Which lines in the records below contain the word "side"? Copy each of them.
** EXTRACTED RECORDS follows **
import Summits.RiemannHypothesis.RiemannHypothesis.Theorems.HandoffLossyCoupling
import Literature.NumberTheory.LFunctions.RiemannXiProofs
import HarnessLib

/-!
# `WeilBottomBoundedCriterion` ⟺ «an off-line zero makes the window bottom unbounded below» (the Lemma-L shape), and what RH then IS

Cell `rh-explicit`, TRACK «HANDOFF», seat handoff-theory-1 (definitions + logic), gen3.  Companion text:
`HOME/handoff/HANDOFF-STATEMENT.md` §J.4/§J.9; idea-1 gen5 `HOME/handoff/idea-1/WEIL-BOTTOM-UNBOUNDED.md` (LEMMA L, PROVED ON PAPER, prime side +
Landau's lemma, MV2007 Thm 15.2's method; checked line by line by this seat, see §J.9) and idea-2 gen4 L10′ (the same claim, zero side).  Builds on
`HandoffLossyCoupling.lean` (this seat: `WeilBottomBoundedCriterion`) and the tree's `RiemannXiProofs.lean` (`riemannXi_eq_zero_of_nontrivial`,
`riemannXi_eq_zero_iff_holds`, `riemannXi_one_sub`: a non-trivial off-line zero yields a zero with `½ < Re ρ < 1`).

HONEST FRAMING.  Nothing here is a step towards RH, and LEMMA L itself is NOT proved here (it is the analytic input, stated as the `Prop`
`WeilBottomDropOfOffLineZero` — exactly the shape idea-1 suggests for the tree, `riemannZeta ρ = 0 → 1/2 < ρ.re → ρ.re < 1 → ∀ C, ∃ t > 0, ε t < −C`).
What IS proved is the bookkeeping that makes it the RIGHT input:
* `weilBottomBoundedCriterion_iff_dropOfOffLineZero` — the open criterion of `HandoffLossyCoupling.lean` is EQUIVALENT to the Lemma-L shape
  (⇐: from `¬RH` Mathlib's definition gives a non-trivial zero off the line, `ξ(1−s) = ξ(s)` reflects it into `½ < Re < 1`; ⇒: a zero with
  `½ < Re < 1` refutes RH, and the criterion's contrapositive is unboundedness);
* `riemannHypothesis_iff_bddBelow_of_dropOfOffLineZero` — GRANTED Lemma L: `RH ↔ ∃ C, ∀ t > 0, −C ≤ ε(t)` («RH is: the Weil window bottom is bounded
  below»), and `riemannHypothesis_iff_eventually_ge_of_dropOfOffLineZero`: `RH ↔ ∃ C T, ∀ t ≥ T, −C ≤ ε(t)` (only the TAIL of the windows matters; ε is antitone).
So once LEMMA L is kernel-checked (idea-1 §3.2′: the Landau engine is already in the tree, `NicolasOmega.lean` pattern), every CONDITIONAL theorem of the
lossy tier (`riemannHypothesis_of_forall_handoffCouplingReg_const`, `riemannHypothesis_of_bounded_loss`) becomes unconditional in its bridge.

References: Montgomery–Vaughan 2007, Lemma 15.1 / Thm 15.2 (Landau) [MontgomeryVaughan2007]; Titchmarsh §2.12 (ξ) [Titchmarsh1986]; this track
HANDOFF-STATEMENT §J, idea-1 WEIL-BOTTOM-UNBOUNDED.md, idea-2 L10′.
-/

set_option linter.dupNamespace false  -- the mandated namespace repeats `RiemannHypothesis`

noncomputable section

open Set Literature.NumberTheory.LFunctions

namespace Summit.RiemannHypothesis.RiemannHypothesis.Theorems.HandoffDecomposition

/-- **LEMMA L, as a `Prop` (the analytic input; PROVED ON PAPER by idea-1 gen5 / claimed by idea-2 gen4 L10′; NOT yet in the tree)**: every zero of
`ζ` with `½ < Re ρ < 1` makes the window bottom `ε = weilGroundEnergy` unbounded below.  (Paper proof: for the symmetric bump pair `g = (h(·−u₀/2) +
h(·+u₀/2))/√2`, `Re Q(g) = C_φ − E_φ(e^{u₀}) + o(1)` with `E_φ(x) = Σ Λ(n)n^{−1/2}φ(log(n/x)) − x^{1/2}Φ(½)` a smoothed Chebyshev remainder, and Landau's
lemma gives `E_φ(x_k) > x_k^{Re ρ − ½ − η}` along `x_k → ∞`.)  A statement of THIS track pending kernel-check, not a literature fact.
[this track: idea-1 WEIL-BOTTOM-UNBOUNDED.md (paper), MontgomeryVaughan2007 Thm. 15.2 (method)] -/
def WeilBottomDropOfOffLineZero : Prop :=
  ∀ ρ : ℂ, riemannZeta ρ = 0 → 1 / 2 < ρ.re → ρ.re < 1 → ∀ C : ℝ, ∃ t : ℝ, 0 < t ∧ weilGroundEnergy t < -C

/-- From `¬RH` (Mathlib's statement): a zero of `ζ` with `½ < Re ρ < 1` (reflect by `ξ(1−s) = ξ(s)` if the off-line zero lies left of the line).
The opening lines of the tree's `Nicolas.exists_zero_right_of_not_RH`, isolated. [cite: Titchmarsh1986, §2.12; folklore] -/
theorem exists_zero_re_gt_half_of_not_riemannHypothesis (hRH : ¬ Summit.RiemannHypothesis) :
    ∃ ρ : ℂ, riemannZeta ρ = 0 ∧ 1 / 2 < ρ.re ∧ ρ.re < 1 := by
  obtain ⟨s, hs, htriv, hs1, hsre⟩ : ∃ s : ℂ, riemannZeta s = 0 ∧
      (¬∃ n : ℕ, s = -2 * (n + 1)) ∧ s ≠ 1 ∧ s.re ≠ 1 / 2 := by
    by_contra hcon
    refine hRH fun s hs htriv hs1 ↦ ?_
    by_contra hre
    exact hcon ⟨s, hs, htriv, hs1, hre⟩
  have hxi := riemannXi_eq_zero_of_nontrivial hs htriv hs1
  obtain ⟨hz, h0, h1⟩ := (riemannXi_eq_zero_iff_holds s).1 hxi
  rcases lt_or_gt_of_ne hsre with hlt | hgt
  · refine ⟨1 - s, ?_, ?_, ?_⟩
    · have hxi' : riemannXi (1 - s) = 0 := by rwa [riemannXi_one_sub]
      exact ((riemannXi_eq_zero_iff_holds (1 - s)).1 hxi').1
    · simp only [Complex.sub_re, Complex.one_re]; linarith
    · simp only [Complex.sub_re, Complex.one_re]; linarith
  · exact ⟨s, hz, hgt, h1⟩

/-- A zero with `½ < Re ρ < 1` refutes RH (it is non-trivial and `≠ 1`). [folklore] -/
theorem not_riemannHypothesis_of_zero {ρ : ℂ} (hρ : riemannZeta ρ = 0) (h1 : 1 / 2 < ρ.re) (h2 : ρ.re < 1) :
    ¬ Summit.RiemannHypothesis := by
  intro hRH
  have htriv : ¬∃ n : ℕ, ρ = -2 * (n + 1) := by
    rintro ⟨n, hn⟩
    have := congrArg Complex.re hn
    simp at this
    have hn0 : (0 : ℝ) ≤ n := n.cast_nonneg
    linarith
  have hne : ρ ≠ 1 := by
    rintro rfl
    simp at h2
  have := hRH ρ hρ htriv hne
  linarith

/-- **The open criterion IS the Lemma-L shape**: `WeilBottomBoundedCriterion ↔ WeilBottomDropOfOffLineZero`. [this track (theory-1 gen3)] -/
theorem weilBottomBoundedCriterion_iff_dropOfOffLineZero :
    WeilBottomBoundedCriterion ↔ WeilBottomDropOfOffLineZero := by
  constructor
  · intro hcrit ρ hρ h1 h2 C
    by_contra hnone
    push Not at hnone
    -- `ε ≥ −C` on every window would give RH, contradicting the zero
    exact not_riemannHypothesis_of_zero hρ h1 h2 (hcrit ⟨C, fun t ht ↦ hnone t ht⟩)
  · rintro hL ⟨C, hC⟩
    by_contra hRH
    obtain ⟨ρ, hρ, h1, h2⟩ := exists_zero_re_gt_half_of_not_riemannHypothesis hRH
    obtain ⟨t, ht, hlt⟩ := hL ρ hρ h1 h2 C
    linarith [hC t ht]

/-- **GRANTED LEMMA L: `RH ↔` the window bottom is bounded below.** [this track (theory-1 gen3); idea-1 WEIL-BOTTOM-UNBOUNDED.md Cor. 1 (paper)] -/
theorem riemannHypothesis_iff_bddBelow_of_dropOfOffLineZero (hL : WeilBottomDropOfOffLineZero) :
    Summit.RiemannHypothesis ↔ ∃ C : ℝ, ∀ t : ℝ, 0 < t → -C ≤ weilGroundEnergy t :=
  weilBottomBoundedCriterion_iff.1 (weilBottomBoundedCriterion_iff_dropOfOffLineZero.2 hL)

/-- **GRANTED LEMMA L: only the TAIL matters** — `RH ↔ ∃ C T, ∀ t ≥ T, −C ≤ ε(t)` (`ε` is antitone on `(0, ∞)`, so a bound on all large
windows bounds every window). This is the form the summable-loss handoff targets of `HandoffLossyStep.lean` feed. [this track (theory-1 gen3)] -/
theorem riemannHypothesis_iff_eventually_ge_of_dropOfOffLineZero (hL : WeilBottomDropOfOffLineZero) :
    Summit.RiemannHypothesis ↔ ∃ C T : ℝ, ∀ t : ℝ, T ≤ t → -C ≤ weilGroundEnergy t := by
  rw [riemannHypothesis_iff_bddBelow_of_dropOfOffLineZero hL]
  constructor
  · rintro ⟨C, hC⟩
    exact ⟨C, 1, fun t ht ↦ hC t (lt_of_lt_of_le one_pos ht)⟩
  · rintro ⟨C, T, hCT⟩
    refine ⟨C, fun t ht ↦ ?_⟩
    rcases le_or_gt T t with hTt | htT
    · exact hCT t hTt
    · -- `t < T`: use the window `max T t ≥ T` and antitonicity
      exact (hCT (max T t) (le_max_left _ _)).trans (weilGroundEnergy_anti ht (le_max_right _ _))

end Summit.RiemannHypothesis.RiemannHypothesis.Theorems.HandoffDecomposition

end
** End of EXTRACTED RECORDS **
▶ **ANSWER**:
`HOME/handoff/HANDOFF-STATEMENT.md` §J.4/§J.9; idea-1 gen5 `HOME/handoff/idea-1/WEIL-BOTTOM-UNBOUNDED.md` (LEMMA L, PROVED ON PAPER, prime side +
Landau's lemma, MV2007 Thm 15.2's method; checked line by line by this seat, see §J.9) and idea-2 gen4 L10′ (the same claim, zero side).  Builds on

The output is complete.